Unless otherwise expressly set out in these Terms, we do not provide refunds, right to return for a purchased subscription, credits for any partially used subscription, credits for any unused Account, or credits because you were dissatisfied with the Services. We do however strive to keep our customers and users satisfied and invite you to contact us should you have any issues with our Services.
The term for our Services commences upon the creation of an Account with us and shall remain in force during the applicable contractual period (or if applicable, the Subscription Period). If you have chosen a model based on ordering our Services on a case-by-case basis, you will be bound by each subsequent order. HEARTSPACE may terminate this Agreement with immediate effect by delivering notice of the termination to the Customer if the Customer fails to pay the invoice amount two (2) times over any term.
To terminate the Services simply contact us by using the Contact Information.
Upon termination, your right to access the Services will be revoked immediately. We will also delete or anonymize any personal information about you, except for any personal information that we are required to keep by law. Any Services still ongoing upon termination shall be carried through by these Terms. Obligations arising from any breach of contract during the term of these Terms shall not be affected by termination.

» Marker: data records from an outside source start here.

/-- **Clifford twist.**  Let `N ⊴ G` with `G = ⋃ⱼ g₀ ^ j • N`, `g₀ ^ m ∈ N`, `m ≠ 0` in the
algebraically closed field `K`, and let `V` be a finite-dimensional `K[G]`-module all of whose
`G`-stable subspaces are `⊥` or `⊤`.  If `V` has an `N`-stable subspace `W ≠ ⊥, ⊤`, then there is
`ν ≠ 1` with `ν ^ dim V = 1` and `tr R(g₀ ^ j n) = ν ^ j · tr R(g₀ ^ j n)` for all `j` and
`n ∈ N` (so `V ≅ V ⊗ χ` for the character `χ(g₀ ^ j n) = ν ^ j` of `G/N`, and `tr R` vanishes
off `ker χ`).  A slice of Clifford theory for a normal subgroup with cyclic quotient
(Clifford 1937; Curtis–Reiner (1962) §49–§51). [folklore] -/
theorem exists_twist_scalar_of_reducible_restrict [IsAlgClosed K] [N.Normal] (g₀ : G)
    (hgen : ∀ g : G, ∃ (j : ℕ) (n : G), n ∈ N ∧ g = g₀ ^ j * n)
    (m : ℕ) (hm : g₀ ^ m ∈ N) (hm0 : (m : K) ≠ 0)
    (hirr : ∀ W : Submodule K V, (∀ g, W.map (R g) ≤ W) → W = ⊥ ∨ W = ⊤)
    (W : Submodule K V) (hW : ∀ n ∈ N, W.map (R n) ≤ W) (hW0 : W ≠ ⊥) (hW1 : W ≠ ⊤) :
    ∃ ν : K, ν ≠ 1 ∧ ν ^ finrank K V = 1 ∧
      ∀ (j : ℕ) (n : G), n ∈ N →
        LinearMap.trace K V (R (g₀ ^ j * n)) = ν ^ j * LinearMap.trace K V (R (g₀ ^ j * n)) := by
  classical
  -- the generator and its inverse
  set T : Module.End K V := R g₀ with hTdef
  set T' : Module.End K V := R g₀⁻¹ with hT'def
  have hTT' : T * T' = 1 := by rw [hTdef, hT'def, ← map_mul, mul_inv_cancel, map_one]
  have hT'T : T' * T = 1 := by rw [hTdef, hT'def, ← map_mul, inv_mul_cancel, map_one]
  -- Step 1: an `N`-stable subspace `W₁ ≠ ⊥` of minimal dimension
  have hex : ∃ k, ∃ X : Submodule K V, (∀ n ∈ N, X.map (R n) ≤ X) ∧ X ≠ ⊥ ∧ finrank K X = k :=
    ⟨_, W, hW, hW0, rfl⟩
  obtain ⟨W₁, hW₁N, hW₁0, hW₁k⟩ := Nat.find_spec hex
  have hmin : ∀ X : Submodule K V, (∀ n ∈ N, X.map (R n) ≤ X) → X ≠ ⊥ →
      finrank K W₁ ≤ finrank K X := fun X hX hX0 => by
    rw [hW₁k]; exact Nat.find_min' hex ⟨X, hX, hX0, rfl⟩
  -- Step 2: the translates `X i = g₀ ^ i • W₁` and the partial sums `D r = X 0 + ⋯ + X r`
  set X : ℕ → Submodule K V := fun i => W₁.map (R (g₀ ^ i)) with hXdef
  have hXN : ∀ i, ∀ n ∈ N, (X i).map (R n) ≤ X i := fun i =>
    submodule_map_rep_stable_of_normal R N hW₁N _
  have hXrank : ∀ i, finrank K (X i) = finrank K W₁ := fun i =>
    (Submodule.equivMapOfInjective _ (rep_apply_injective R (g₀ ^ i)) W₁).finrank_eq.symm
  have hXT : ∀ i, (X i).map T = X (i + 1) := fun i => by
    simp only [hXdef, hTdef]; rw [← submodule_map_rep_mul, ← pow_succ']
  have hX0 : X 0 = W₁ := by
    simp only [hXdef, pow_zero, map_one, Module.End.one_eq_id, Submodule.map_id]
  obtain ⟨D, hD0, hDs⟩ : ∃ D : ℕ → Submodule K V, D 0 = X 0 ∧ ∀ r, D (r + 1) = D r ⊔ X (r + 1) :=
    ⟨fun r => Nat.rec (X 0) (fun i Di => Di ⊔ X (i + 1)) r, rfl, fun _ => rfl⟩
  have hDN : ∀ r, ∀ n ∈ N, (D r).map (R n) ≤ D r := by
    intro r n hn
    induction r with
    | zero => rw [hD0]; exact hXN 0 n hn
    | succ r ih => rw [hDs, Submodule.map_sup]; exact sup_le_sup ih (hXN _ n hn)
  have hDT : ∀ r, (D r).map T ≤ D (r + 1) := by
    intro r
    induction r with
    | zero => rw [hD0, hXT, hDs]; exact le_sup_right
    | succ r ih => rw [hDs, Submodule.map_sup, hXT, hDs (r + 1)]; exact sup_le_sup ih le_rfl
  have hXD : ∀ r, X 0 ≤ D r := by
    intro r
    induction r with
    | zero => rw [hD0]
    | succ r ih => exact ih.trans (hDs r ▸ le_sup_left)
  -- some `X (r + 1)` lies in `D r` (dimension count)
  have hexr : ∃ r, X (r + 1) ≤ D r := by
    refine Classical.by_contradiction fun hcon => ?_
    push Not at hcon
    have hlt : ∀ r, r + finrank K (X 0) ≤ finrank K (D r) := by
      intro r
      induction r with
      | zero => rw [hD0, zero_add]
      | succ r ih =>
          have h1 : D r < D (r + 1) := by
            refine lt_of_le_of_ne (hDs r ▸ le_sup_left) fun h => hcon r ?_
            rw [h, hDs]; exact le_sup_right
          have h2 := Submodule.finrank_lt_finrank_of_lt h1
          omega
    have h1 := hlt (finrank K V)
    have h2 := Submodule.finrank_le (D (finrank K V))
    have h3 : 0 < finrank K (X 0) :=
      Nat.pos_of_ne_zero fun h => hW₁0 (Submodule.finrank_eq_zero.1 (hX0 ▸ h))
    omega

  -- Step 3: `D r = ⊤` for the least such `r`
  set r := Nat.find hexr with hrdef
  have hr : X (r + 1) ≤ D r := Nat.find_spec hexr
  have hrmin : ∀ s, s < r → ¬ X (s + 1) ≤ D s := fun s hs => Nat.find_min hexr hs
  have hDtop : D r = ⊤ := by
    refine (hirr (D r) (submodule_map_rep_le_of_generator R N hgen ?_ (hDN r))).resolve_left ?_
    · calc (D r).map (R g₀) ≤ D (r + 1) := hDT r
        _ = D r := by rw [hDs]; exact sup_eq_left.2 hr
    · intro h
      apply hW₁0
      rw [eq_bot_iff, ← h, ← hX0]
      exact hXD r
  -- Step 4: `r ≠ 0`, and `V = X (s + 1) ⊕ D s` for `r = s + 1`
  have hr0 : r ≠ 0 := by
    intro hr0
    apply hW1
    have h1 : W₁ = ⊤ := by rw [← hX0, ← hD0, ← hr0]; exact hDtop
    apply Submodule.eq_top_of_finrank_eq
    refine le_antisymm (Submodule.finrank_le W) ?_
    have h2 := hmin W hW hW0
    rw [h1, finrank_top] at h2
    exact h2
  obtain ⟨s, hs⟩ : ∃ s, r = s + 1 := ⟨r - 1, by omega⟩
  have hXs : ¬ X (s + 1) ≤ D s := hrmin s (by omega)
  have htop : X (s + 1) ⊔ D s = ⊤ := by rw [sup_comm, ← hDs, ← hs]; exact hDtop
  have hbot : X (s + 1) ⊓ D s = ⊥ := by
    by_contra hne
    apply hXs
    have hYN : ∀ n ∈ N, (X (s + 1) ⊓ D s).map (R n) ≤ X (s + 1) ⊓ D s := fun n hn =>
      le_inf ((Submodule.map_mono inf_le_left).trans (hXN _ n hn))
        ((Submodule.map_mono inf_le_right).trans (hDN _ n hn))
    have h1 := hmin _ hYN hne
    rw [← hXrank (s + 1)] at h1
    have h2 : X (s + 1) ⊓ D s = X (s + 1) := Submodule.eq_of_le_of_finrank_le inf_le_left h1
    rw [← h2]; exact inf_le_right
  have hc : IsCompl (X (s + 1)) (D s) := ⟨disjoint_iff.2 hbot, codisjoint_iff.2 htop⟩
  -- Step 5: the projection onto `X (s + 1)` along `D s` commutes with `N` but not with `T`
  set p : Module.End K V := (X (s + 1)).projection (D s) hc with hpdef
  have hpid : IsIdempotentElem p := Submodule.isIdempotentElem_projection hc
  have hpN : ∀ n ∈ N, p * R n = R n * p := by
    intro n hn
    refine ((LinearMap.IsIdempotentElem.commute_iff (T := R n) hpid).2 ⟨?_, ?_⟩).eq
    · rw [hpdef, Submodule.range_projection, Module.End.mem_invtSubmodule_iff_map_le]
      exact hXN _ n hn
    · rw [hpdef, Submodule.ker_projection, Module.End.mem_invtSubmodule_iff_map_le]
      exact hDN _ n hn
  have hpT : T * p ≠ p * T := by
    intro hcomm
    have hXT' : (X (s + 1)).map T ≤ X (s + 1) := by
      rintro _ ⟨x, hx, rfl⟩
      have hpx : p x = x := by rw [hpdef]; exact Submodule.projection_apply_of_mem_left hc hx
      rw [← hpx, ← Module.End.mul_apply, hcomm, Module.End.mul_apply, hpdef]
      exact Submodule.projection_apply_mem hc _
    rcases hirr _ (submodule_map_rep_le_of_generator R N hgen hXT' (hXN _)) with h | h
    · exact hXs (h ▸ bot_le)
    · apply hW₁0
      rw [eq_bot_iff, ← hbot, h, top_inf_eq, ← hX0]
      exact hXD s
  -- Step 6: conjugation by `T` on the commutant `E` of `R(N)`
  set Φ : Module.End K (Module.End K V) :=
    LinearMap.mulLeft K T ∘ₗ LinearMap.mulRight K T' with hΦdef
  have hΦ : ∀ f, Φ f = T * f * T' := fun f => by
    simp only [hΦdef, LinearMap.comp_apply, LinearMap.mulLeft_apply, LinearMap.mulRight_apply,
      mul_assoc]
  obtain ⟨E, hmemE⟩ : ∃ E : Submodule K (Module.End K V),
      ∀ f, f ∈ E ↔ ∀ n ∈ N, f * R n = R n * f :=
    ⟨{ carrier := {f | ∀ n ∈ N, f * R n = R n * f}
       add_mem' := fun {a b} ha hb n hn => by
         simp only [Set.mem_setOf_eq] at ha hb
         rw [add_mul, mul_add, ha n hn, hb n hn]
       zero_mem' := fun n hn => by rw [zero_mul, mul_zero]
       smul_mem' := fun c a ha n hn => by
         simp only [Set.mem_setOf_eq] at ha
         rw [smul_mul_assoc, mul_smul_comm, ha n hn] }, fun f => Iff.rfl⟩
  have hΦE : ∀ f ∈ E, Φ f ∈ E := by
    intro f hf
    rw [hmemE] at hf ⊢
    intro n hn
    have hn' : g₀⁻¹ * n * g₀ ∈ N := Subgroup.Normal.conj_mem' inferInstance n hn g₀
    have h1 : T' * R n = R (g₀⁻¹ * n * g₀) * T' := by
      rw [hT'def, ← map_mul, ← map_mul]; congr 1; group
    have h2 : T * R (g₀⁻¹ * n * g₀) = R n * T := by
      rw [hTdef, ← map_mul, ← map_mul]; congr 1; group
    rw [hΦ]
    calc T * f * T' * R n = T * f * (T' * R n) := by simp only [mul_assoc]
      _ = T * (f * R (g₀⁻¹ * n * g₀)) * T' := by rw [h1]; simp only [mul_assoc]
      _ = T * (R (g₀⁻¹ * n * g₀) * f) * T' := by rw [hf _ hn']
      _ = T * R (g₀⁻¹ * n * g₀) * (f * T') := by simp only [mul_assoc]
      _ = R n * (T * f * T') := by rw [h2]; simp only [mul_assoc]
  have hΦpow : ∀ (i : ℕ) (f : Module.End K V), (Φ ^ i) f = T ^ i * f * T' ^ i := by
    intro i
    induction i with
    | zero => intro f; simp
    | succ i ih =>
        intro f
        rw [pow_succ', Module.End.mul_apply, ih, hΦ, pow_succ', pow_succ]
        simp only [mul_assoc]
  have hΦm : ∀ f ∈ E, (Φ ^ m) f = f := by
    intro f hf
    have h1 : R (g₀ ^ m) * f = f * R (g₀ ^ m) := ((hmemE f).1 hf _ hm).symm
    rw [hΦpow, hTdef, hT'def, ← map_pow, ← map_pow, inv_pow, h1, mul_assoc, ← map_mul,
      mul_inv_cancel, map_one, mul_one]
  -- the subspace `E' = (Φ - 1) E` of `E`: `Φ`-stable, without nonzero `Φ`-fixed vectors, nonzero
  set E' : Submodule K (Module.End K V) := E.map (Φ - 1) with hE'def
  have hmemE' : ∀ h, h ∈ E' ↔ ∃ f ∈ E, Φ f - f = h := fun h => by
    simp only [hE'def, Submodule.mem_map, LinearMap.sub_apply, Module.End.one_apply]
  have hE'E : E' ≤ E := by
    intro h hh
    obtain ⟨f, hf, rfl⟩ := (hmemE' h).1 hh
    exact E.sub_mem (hΦE f hf) hf
  have hE'Φ : ∀ h ∈ E', Φ h ∈ E' := by
    intro h hh
    obtain ⟨f, hf, rfl⟩ := (hmemE' h).1 hh
    rw [map_sub]
    exact (hmemE' _).2 ⟨Φ f, hΦE f hf, rfl⟩
  have hE'fix : ∀ h ∈ E', Φ h = h → h = 0 := by
    intro h hh hfix
    obtain ⟨f, hf, rfl⟩ := (hmemE' h).1 hh
    have h1 : ∑ i ∈ Finset.range m, (Φ ^ i) (Φ f - f) = 0 := by
      have h3 := Finset.sum_range_sub (fun i => (Φ ^ i) f) m
      rw [hΦm f hf, pow_zero, Module.End.one_apply, sub_self] at h3
      rw [← h3]
      refine Finset.sum_congr rfl fun i _ => ?_
      rw [map_sub, pow_succ, Module.End.mul_apply]
    have h2 : ∀ i, (Φ ^ i) (Φ f - f) = Φ f - f := by
      intro i
      induction i with
      | zero => simp
      | succ i ih => rw [pow_succ, Module.End.mul_apply, hfix, ih]
    simp only [h2, Finset.sum_const, Finset.card_range] at h1
    rw [← Nat.cast_smul_eq_nsmul K] at h1
    exact (smul_eq_zero.1 h1).resolve_left hm0
  have hE'ne : E' ≠ ⊥ := by
    intro h0
    apply hpT
    have h1 : Φ p - p ∈ E' := (hmemE' _).2 ⟨p, (hmemE p).2 hpN, rfl⟩
    rw [h0, Submodule.mem_bot, sub_eq_zero, hΦ] at h1
    calc T * p = T * p * (T' * T) := by rw [hT'T, mul_one]
      _ = T * p * T' * T := by simp only [mul_assoc]
      _ = p * T := by rw [h1]
  -- Step 7: an eigenvector `f₁` of `Φ` in `E'`, with eigenvalue `ν ≠ 1`
  haveI : Nontrivial E' := Submodule.nontrivial_iff_ne_bot.2 hE'ne
  obtain ⟨ν, hν⟩ := Module.End.exists_eigenvalue (Φ.restrict hE'Φ)
  obtain ⟨⟨f₁, hf₁E'⟩, hf₁⟩ := hν.exists_hasEigenvector
  have hΦf₁ : Φ f₁ = ν • f₁ := by
    simpa [LinearMap.restrict_apply, Subtype.ext_iff] using hf₁.apply_eq_smul
  have hf₁0 : f₁ ≠ 0 := fun h => hf₁.2 (Subtype.ext h)
  have hf₁E : f₁ ∈ E := hE'E hf₁E'
  have hν1 : ν ≠ 1 := by
    intro h1
    rw [h1, one_smul] at hΦf₁
    exact hf₁0 (hE'fix f₁ hf₁E' hΦf₁)
  rw [hΦ] at hΦf₁
  have hν0 : ν ≠ 0 := by
    intro h0
    rw [h0, zero_smul] at hΦf₁
    apply hf₁0
    calc f₁ = (T' * T) * f₁ * (T' * T) := by rw [hT'T, one_mul, mul_one]
      _ = T' * (T * f₁ * T') * T := by simp only [mul_assoc]
      _ = 0 := by rw [hΦf₁, mul_zero, zero_mul]
  have hTf : T * f₁ = ν • (f₁ * T) := by
    calc T * f₁ = T * f₁ * (T' * T) := by rw [hT'T, mul_one]
      _ = (T * f₁ * T') * T := by simp only [mul_assoc]
      _ = ν • (f₁ * T) := by rw [hΦf₁, smul_mul_assoc]
  -- Step 8: `f₁` is invertible (its kernel is `G`-stable and `≠ ⊤`)
  have hkT : (LinearMap.ker f₁).map T ≤ LinearMap.ker f₁ := by
    rintro _ ⟨v, hv, rfl⟩
    rw [SetLike.mem_coe, LinearMap.mem_ker] at hv
    rw [LinearMap.mem_ker]
    have h1 := congrArg (fun φ : Module.End K V => φ v) hTf
    simp only [Module.End.mul_apply, LinearMap.smul_apply, hv, map_zero] at h1
    exact (smul_eq_zero.1 h1.symm).resolve_left hν0
  have hkN : ∀ n ∈ N, (LinearMap.ker f₁).map (R n) ≤ LinearMap.ker f₁ := by
    intro n hn
    rintro _ ⟨v, hv, rfl⟩
    rw [SetLike.mem_coe, LinearMap.mem_ker] at hv
    rw [LinearMap.mem_ker]
    have h1 := congrArg (fun φ : Module.End K V => φ v) ((hmemE f₁).1 hf₁E n hn)
    simp only [Module.End.mul_apply, hv, map_zero] at h1
    exact h1
  have hker : LinearMap.ker f₁ = ⊥ := by
    rcases hirr (LinearMap.ker f₁) (submodule_map_rep_le_of_generator R N hgen hkT hkN) with h | h
    · exact h
    · exact absurd (LinearMap.ker_eq_top.1 h) hf₁0
  obtain ⟨u, hu⟩ : IsUnit f₁ := (LinearMap.isUnit_iff_ker_eq_bot f₁).2 hker
  have hTu : ↑u⁻¹ * T * ↑u = ν • T := by
    rw [mul_assoc, hu, hTf, mul_smul_comm, ← mul_assoc, ← hu, Units.inv_mul, one_mul]
  have hTju : ∀ j : ℕ, ↑u⁻¹ * T ^ j * ↑u = ν ^ j • T ^ j := by
    intro j
    induction j with
    | zero => simp
    | succ j ih =>
        calc ↑u⁻¹ * T ^ (j + 1) * ↑u = (↑u⁻¹ * T ^ j * ↑u) * (↑u⁻¹ * T * ↑u) := by
              rw [pow_succ]; simp only [mul_assoc, Units.mul_inv_cancel_left]
          _ = ν ^ (j + 1) • T ^ (j + 1) := by
              rw [ih, hTu, smul_mul_smul_comm, ← pow_succ, ← pow_succ]
  have hnu : ∀ n ∈ N, ↑u⁻¹ * R n * ↑u = R n := by
    intro n hn
    have hf₁n : f₁ * R n = R n * f₁ := (hmemE f₁).1 hf₁E n hn
    rw [mul_assoc, hu, ← hf₁n, ← mul_assoc, ← hu, Units.inv_mul, one_mul]
  -- Step 9: the twist identities
  refine ⟨ν, hν1, ?_, fun j n hn => ?_⟩
  · have hdT : LinearMap.det T ≠ 0 := by
      intro h0
      have h1 := congrArg LinearMap.det hTT'
      rw [map_mul, h0, zero_mul, map_one] at h1
      exact zero_ne_one h1
    have h1 := congrArg LinearMap.det hTu
    rw [LinearMap.det_smul, map_mul, map_mul, mul_right_comm, ← map_mul, Units.inv_mul, map_one,
      one_mul] at h1
    exact (mul_eq_right₀ hdT).1 h1.symm
  · have hg : R (g₀ ^ j * n) = T ^ j * R n := by rw [map_mul, map_pow, hTdef]
    have hconj : ↑u⁻¹ * R (g₀ ^ j * n) * ↑u = ν ^ j • R (g₀ ^ j * n) := by
      rw [hg]
      calc ↑u⁻¹ * (T ^ j * R n) * ↑u = (↑u⁻¹ * T ^ j * ↑u) * (↑u⁻¹ * R n * ↑u) := by
            simp only [mul_assoc, Units.mul_inv_cancel_left]
        _ = ν ^ j • (T ^ j * R n) := by rw [hTju, hnu n hn, smul_mul_assoc]
    have htr : LinearMap.trace K V (↑u⁻¹ * R (g₀ ^ j * n) * ↑u) =
        LinearMap.trace K V (R (g₀ ^ j * n)) := by
      rw [mul_assoc, LinearMap.trace_mul_comm, mul_assoc, Units.mul_inv, mul_one]
    calc LinearMap.trace K V (R (g₀ ^ j * n))
        = LinearMap.trace K V (↑u⁻¹ * R (g₀ ^ j * n) * ↑u) := htr.symm
      _ = ν ^ j * LinearMap.trace K V (R (g₀ ^ j * n)) := by rw [hconj, map_smul, smul_eq_mul]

We reserve the right to terminate the contract with you if you:
Breach or otherwise violate these Terms or any other provisions set up by us; or
Use the Services in any way that does not comply with the intended purposes or is otherwise harmful to us or any third person.
Our liability to you will be limited as follows:
we shall not be liable to you, whether in contract, tort (including negligence), breach of statutory duty, or otherwise, for any loss of profit, or any indirect or consequential loss arising under or in connection with any contract between us; and
our total liability to you for all other losses arising under or in connection with any contract between us, whether in contract, tort (including negligence), breach of statutory duty, or otherwise, shall be limited to the total sums paid by you for Services under the applicable order/contract. We have no liability if you use the Services under a trial period or otherwise free of charge.
We are not in any event liable for loss of profit or other indirect damage. Furthermore, we are not liable for your liability towards a third party.
You do not have the right to claim damages unless such a claim is made within six (6) months from the time the damage occurred.
The Customer is solely responsible for its use of our Services.
We may modify these Terms at any time. In the event of changes that are not minor and may affect you, you will be notified via email or our website. You are responsible for keeping yourself informed of any changes to the Terms. The latest version of the Terms will be available on our website. Amendments to the terms and conditions become effective the business day following the day they are posted.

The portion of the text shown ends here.